In the entries that follow, find the word "theorem" and report each line it is on.

--- Extracted information Enclosed Below ---

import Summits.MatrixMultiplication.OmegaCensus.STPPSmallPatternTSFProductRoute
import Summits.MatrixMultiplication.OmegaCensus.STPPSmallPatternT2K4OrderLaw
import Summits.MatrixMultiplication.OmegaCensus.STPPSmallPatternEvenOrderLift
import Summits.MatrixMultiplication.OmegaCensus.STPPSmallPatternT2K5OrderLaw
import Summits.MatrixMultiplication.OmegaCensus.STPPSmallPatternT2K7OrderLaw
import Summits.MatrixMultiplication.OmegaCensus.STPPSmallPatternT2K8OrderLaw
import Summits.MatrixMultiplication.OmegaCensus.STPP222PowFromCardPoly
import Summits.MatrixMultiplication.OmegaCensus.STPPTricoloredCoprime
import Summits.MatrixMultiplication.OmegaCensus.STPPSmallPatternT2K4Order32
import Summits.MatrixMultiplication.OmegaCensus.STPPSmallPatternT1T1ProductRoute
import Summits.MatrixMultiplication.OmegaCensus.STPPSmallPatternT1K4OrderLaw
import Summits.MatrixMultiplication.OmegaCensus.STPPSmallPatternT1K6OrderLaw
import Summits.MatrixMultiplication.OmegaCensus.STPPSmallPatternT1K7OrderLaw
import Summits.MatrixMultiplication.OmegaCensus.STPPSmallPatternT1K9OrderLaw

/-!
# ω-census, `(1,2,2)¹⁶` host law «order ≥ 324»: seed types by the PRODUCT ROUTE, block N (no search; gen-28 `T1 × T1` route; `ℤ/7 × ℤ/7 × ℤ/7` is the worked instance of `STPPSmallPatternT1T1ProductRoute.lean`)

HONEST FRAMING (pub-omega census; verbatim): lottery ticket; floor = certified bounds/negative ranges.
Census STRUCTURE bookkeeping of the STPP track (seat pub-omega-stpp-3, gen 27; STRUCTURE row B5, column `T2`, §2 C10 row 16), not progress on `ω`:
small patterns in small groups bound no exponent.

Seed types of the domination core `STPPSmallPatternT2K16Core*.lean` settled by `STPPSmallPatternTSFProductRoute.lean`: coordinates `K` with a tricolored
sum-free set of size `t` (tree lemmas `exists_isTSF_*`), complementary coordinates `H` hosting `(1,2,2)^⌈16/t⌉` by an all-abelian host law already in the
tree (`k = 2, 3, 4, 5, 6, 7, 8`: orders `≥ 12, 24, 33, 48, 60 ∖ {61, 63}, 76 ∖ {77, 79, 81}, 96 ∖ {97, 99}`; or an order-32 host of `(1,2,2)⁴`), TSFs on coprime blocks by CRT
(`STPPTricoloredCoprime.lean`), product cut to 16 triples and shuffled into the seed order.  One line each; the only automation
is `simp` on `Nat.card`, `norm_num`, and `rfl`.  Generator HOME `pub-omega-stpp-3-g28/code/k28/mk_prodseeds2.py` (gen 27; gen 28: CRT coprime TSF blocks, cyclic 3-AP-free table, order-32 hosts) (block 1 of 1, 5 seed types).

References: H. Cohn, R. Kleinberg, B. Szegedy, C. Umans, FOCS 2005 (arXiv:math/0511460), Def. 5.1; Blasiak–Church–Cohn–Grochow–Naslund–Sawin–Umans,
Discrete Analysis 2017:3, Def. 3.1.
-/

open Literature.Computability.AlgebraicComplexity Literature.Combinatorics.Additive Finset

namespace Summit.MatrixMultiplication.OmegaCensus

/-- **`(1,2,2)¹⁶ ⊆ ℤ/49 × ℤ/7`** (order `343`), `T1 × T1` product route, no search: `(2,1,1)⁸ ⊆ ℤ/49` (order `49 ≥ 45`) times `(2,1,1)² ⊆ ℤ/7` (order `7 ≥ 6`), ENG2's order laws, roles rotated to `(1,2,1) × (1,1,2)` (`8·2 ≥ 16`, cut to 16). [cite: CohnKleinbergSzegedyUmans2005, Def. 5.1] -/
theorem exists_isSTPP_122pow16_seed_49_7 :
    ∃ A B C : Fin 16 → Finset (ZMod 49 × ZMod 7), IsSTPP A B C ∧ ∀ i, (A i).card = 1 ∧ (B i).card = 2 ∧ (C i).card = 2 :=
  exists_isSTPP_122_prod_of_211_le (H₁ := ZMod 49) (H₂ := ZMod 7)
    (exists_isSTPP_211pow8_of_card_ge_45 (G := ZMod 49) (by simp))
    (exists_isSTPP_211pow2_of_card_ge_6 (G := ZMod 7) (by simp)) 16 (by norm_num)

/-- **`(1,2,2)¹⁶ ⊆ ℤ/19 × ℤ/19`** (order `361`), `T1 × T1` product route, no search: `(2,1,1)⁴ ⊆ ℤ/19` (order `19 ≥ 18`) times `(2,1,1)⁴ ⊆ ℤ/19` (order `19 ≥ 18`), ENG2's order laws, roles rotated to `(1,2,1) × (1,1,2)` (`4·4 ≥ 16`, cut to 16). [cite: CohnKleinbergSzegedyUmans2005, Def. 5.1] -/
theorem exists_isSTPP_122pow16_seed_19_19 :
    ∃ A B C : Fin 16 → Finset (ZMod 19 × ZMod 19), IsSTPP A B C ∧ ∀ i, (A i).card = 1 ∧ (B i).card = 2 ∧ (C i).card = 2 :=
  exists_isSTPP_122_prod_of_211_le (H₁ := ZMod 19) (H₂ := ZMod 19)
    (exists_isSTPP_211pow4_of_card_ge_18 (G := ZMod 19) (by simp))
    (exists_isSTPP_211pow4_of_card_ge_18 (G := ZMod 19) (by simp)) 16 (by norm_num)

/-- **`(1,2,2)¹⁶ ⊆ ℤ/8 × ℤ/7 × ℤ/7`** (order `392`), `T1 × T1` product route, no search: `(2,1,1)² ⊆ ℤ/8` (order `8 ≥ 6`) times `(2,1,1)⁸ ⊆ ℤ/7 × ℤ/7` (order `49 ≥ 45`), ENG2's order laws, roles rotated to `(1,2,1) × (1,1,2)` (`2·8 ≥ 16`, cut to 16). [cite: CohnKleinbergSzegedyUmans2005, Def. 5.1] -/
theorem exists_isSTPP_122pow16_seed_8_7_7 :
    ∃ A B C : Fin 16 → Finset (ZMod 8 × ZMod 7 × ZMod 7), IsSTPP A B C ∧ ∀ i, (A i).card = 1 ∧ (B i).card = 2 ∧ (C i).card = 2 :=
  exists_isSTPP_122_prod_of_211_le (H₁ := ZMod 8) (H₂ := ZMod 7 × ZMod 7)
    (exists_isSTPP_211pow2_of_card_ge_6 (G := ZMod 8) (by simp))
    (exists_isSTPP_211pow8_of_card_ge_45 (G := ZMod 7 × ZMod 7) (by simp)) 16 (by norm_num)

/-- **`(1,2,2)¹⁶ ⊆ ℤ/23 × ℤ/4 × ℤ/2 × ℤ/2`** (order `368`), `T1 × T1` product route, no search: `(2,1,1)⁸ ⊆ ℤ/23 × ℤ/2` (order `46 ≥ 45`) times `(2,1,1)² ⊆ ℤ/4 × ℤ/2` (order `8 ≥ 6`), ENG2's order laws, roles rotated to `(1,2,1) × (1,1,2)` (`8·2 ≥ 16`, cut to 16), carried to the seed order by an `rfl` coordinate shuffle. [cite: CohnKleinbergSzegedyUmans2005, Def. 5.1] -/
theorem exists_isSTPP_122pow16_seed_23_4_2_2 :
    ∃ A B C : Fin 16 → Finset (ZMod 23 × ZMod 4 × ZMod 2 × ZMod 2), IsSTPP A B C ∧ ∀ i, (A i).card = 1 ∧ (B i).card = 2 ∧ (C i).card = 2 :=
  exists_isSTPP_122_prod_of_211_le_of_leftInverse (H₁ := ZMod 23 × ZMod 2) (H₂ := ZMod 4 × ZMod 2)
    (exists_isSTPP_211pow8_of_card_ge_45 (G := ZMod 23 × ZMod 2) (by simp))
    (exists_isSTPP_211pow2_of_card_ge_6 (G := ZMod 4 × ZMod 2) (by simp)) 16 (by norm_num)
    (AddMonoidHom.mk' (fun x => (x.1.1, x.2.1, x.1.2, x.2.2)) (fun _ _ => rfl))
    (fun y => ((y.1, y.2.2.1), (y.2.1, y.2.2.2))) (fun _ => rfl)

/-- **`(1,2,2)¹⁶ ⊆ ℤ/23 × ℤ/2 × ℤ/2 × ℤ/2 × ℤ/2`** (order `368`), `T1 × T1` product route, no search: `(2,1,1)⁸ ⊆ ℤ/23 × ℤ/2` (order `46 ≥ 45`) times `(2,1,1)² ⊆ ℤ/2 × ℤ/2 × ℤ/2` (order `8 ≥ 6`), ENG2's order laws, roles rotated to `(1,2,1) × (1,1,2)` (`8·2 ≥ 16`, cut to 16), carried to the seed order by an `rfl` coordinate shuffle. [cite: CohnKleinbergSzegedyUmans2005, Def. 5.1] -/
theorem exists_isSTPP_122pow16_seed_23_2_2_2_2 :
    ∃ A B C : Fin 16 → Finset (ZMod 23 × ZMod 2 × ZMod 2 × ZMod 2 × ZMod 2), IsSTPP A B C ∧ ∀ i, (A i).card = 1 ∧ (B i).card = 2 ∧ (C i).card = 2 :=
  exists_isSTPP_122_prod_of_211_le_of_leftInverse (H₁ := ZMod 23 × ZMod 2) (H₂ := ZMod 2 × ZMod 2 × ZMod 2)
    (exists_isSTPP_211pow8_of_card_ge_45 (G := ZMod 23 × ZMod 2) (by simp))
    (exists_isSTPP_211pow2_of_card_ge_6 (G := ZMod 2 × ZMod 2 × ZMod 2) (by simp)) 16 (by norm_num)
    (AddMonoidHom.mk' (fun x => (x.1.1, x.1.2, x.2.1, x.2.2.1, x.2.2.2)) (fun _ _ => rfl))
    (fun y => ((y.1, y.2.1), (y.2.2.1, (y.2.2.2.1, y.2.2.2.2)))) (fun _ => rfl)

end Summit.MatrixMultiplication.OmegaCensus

--- End of Enclosed Extracted information ---
--- Extracted information Enclosed Below ---

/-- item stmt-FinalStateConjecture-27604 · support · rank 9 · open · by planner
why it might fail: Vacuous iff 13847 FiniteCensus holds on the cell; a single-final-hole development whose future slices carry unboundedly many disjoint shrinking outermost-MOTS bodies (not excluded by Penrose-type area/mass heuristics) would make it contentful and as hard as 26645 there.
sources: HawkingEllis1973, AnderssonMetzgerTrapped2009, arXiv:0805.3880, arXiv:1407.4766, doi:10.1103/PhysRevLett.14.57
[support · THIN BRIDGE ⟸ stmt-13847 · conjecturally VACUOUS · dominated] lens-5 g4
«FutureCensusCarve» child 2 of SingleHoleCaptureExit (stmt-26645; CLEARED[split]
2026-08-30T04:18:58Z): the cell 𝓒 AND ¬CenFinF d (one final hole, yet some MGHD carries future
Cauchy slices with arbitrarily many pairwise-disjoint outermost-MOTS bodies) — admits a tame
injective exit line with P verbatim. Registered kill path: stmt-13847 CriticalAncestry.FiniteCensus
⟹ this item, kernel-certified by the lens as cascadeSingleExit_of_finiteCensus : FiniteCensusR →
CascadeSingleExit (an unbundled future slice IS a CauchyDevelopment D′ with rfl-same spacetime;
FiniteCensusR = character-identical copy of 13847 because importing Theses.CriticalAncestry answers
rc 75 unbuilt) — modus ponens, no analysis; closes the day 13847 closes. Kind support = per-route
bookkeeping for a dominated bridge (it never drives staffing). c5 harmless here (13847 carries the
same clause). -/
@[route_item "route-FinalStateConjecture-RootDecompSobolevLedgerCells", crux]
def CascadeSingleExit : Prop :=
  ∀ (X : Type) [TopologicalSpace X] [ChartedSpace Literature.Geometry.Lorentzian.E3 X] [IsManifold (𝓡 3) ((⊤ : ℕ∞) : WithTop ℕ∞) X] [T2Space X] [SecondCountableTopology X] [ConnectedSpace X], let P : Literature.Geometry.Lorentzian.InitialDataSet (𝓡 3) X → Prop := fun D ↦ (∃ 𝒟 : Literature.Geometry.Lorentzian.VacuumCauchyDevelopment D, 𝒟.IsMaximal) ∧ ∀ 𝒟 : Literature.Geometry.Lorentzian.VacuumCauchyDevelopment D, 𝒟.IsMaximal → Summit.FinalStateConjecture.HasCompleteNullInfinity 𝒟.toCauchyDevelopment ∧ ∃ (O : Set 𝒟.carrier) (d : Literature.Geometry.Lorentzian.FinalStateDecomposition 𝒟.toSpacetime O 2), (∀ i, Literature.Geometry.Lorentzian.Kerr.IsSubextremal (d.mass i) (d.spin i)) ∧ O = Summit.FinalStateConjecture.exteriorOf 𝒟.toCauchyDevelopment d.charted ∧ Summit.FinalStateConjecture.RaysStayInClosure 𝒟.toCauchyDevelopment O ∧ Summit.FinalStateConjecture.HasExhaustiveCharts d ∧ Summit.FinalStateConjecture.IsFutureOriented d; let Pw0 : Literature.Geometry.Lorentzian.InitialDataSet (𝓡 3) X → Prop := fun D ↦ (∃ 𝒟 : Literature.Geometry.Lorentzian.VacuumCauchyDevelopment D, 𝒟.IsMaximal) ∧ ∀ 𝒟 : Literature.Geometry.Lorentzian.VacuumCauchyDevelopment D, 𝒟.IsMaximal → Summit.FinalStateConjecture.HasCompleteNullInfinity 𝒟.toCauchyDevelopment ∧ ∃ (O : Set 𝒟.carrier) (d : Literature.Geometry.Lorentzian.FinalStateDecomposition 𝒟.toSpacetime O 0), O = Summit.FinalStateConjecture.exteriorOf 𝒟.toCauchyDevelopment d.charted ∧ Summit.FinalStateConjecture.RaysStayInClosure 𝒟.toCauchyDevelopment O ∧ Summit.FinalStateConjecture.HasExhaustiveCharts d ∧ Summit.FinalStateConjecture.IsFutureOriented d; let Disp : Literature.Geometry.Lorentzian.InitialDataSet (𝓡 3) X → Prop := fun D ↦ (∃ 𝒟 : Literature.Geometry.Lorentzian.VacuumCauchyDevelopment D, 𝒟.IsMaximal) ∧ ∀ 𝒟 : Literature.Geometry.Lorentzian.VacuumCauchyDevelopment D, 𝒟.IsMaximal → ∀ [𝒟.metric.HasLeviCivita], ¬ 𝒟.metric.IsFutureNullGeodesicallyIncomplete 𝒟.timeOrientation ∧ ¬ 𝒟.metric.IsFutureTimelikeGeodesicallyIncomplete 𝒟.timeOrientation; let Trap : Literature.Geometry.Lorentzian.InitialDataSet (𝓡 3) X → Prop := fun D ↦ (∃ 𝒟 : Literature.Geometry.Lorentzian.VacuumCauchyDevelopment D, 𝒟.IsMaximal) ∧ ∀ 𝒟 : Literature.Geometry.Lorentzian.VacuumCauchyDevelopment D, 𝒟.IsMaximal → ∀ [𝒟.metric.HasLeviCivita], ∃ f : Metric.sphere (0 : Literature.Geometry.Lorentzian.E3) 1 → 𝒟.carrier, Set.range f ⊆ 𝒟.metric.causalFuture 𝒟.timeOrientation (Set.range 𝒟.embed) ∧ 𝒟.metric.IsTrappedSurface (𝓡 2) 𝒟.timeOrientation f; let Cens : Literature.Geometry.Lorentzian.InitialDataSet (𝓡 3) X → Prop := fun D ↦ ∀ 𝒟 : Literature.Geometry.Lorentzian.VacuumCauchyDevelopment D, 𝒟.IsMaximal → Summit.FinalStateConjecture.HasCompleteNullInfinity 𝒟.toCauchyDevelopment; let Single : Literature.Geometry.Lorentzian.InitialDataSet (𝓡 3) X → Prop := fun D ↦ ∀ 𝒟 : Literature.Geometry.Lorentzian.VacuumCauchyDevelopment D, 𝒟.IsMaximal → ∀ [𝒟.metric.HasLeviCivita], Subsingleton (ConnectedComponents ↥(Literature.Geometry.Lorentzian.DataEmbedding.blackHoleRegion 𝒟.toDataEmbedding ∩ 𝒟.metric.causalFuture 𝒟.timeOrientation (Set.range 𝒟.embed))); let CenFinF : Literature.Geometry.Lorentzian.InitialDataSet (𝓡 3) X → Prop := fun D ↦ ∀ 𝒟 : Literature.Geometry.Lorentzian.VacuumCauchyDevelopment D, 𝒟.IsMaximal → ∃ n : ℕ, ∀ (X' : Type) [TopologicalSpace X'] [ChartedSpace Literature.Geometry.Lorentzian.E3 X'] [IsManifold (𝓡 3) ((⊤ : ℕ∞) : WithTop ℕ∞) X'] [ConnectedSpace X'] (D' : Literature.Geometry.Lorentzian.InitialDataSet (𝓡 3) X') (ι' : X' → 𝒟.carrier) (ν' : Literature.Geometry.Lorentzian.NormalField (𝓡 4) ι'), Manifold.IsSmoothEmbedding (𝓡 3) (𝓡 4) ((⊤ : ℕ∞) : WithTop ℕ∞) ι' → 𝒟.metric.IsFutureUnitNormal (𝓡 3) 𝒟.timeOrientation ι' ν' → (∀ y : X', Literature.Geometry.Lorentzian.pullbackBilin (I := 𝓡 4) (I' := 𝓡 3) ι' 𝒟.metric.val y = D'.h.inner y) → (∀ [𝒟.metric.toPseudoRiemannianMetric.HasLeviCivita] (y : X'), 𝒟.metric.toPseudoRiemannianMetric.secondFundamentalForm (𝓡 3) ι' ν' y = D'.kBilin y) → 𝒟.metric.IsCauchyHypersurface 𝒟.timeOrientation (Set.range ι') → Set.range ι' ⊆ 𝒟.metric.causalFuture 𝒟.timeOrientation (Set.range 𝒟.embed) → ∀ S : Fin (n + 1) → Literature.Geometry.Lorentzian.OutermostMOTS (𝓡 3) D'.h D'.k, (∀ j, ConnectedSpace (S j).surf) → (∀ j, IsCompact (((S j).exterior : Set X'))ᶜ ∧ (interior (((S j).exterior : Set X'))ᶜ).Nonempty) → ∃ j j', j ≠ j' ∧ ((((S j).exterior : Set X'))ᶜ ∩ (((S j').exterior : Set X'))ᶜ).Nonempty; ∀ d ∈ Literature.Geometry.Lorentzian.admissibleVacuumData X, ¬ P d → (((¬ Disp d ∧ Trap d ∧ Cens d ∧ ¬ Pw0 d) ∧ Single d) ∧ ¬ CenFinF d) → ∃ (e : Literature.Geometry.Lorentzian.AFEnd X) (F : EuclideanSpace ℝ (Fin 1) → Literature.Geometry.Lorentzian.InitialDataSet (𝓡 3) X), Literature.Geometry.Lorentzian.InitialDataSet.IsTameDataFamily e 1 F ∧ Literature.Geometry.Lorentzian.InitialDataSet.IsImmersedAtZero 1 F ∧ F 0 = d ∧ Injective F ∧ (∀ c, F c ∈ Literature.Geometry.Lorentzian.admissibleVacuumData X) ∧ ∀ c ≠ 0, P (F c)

--- End of Enclosed Extracted information ---
--- Extracted information Enclosed Below ---

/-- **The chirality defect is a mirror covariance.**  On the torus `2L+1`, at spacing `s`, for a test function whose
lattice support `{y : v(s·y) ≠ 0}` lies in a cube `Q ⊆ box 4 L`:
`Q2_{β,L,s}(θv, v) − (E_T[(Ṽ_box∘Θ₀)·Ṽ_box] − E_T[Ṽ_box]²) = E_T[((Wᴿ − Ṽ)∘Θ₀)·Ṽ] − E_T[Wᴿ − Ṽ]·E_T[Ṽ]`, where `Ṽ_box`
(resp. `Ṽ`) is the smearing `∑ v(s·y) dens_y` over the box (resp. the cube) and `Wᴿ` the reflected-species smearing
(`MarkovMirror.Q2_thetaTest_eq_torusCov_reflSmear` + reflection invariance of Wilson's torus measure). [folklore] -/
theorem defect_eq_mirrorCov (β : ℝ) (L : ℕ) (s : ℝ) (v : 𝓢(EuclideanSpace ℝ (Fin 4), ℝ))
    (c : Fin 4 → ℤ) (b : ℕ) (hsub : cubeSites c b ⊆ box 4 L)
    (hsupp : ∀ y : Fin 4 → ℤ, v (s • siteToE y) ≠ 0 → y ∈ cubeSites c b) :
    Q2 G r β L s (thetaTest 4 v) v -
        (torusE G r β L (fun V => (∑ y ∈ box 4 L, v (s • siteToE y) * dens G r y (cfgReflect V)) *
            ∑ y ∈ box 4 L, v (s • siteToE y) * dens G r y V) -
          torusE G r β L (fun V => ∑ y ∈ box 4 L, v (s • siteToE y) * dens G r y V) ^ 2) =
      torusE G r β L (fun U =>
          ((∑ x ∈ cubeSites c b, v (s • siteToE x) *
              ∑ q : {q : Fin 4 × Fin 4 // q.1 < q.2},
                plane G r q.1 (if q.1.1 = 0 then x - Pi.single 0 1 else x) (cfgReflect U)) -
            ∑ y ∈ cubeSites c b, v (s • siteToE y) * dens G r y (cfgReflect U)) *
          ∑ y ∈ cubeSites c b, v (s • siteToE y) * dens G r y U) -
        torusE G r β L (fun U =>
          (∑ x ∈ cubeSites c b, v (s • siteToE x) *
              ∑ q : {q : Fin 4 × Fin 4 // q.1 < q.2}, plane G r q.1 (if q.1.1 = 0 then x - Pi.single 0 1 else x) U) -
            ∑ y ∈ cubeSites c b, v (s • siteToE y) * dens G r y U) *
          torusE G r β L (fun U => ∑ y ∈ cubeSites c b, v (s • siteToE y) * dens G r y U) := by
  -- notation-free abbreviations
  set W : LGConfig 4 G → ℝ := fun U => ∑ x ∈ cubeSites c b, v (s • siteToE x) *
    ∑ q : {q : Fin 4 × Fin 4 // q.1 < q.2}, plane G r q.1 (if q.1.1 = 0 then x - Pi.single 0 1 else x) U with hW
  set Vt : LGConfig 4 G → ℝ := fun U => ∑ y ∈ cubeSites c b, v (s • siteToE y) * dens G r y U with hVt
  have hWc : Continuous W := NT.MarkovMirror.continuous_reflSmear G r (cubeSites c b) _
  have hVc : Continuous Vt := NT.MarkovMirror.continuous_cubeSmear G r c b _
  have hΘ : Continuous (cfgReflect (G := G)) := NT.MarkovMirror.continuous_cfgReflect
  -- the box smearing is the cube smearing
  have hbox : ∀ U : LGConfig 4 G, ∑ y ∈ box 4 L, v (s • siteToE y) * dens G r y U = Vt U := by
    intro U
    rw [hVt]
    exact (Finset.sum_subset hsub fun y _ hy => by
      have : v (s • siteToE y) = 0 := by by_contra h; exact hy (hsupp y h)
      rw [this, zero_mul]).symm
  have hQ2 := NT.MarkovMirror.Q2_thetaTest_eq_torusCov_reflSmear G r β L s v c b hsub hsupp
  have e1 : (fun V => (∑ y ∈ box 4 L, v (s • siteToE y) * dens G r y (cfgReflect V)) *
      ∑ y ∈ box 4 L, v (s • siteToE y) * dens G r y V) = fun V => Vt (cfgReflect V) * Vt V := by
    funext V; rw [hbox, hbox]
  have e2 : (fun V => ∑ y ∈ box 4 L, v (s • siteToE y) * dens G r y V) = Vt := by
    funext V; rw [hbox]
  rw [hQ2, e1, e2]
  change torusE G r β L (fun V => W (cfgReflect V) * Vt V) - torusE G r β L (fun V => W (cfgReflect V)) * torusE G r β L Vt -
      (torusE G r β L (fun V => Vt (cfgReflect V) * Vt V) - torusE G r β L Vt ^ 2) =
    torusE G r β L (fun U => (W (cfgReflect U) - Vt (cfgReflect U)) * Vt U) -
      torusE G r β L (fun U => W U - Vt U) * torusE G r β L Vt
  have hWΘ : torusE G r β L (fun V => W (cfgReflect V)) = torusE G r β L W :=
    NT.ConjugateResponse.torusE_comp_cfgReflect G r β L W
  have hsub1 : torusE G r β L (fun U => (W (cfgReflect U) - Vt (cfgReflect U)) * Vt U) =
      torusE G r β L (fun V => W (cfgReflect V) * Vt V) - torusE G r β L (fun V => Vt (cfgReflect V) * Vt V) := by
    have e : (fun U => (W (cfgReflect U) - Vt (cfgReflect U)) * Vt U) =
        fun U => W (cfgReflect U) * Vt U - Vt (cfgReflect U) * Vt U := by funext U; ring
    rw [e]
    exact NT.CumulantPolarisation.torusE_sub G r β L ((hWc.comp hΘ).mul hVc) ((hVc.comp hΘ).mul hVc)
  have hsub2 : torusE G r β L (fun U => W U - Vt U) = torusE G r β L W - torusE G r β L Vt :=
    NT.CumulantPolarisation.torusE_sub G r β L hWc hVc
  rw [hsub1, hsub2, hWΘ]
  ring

--- End of Enclosed Extracted information ---

- _Output for this exercise_
theorem exists_isSTPP_122pow16_seed_49_7 :
theorem exists_isSTPP_122pow16_seed_19_19 :
theorem exists_isSTPP_122pow16_seed_8_7_7 :
theorem exists_isSTPP_122pow16_seed_23_4_2_2 :
theorem exists_isSTPP_122pow16_seed_23_2_2_2_2 :
theorem defect_eq_mirrorCov (β : ℝ) (L : ℕ) (s : ℝ) (v : 𝓢(EuclideanSpace ℝ (Fin 4), ℝ))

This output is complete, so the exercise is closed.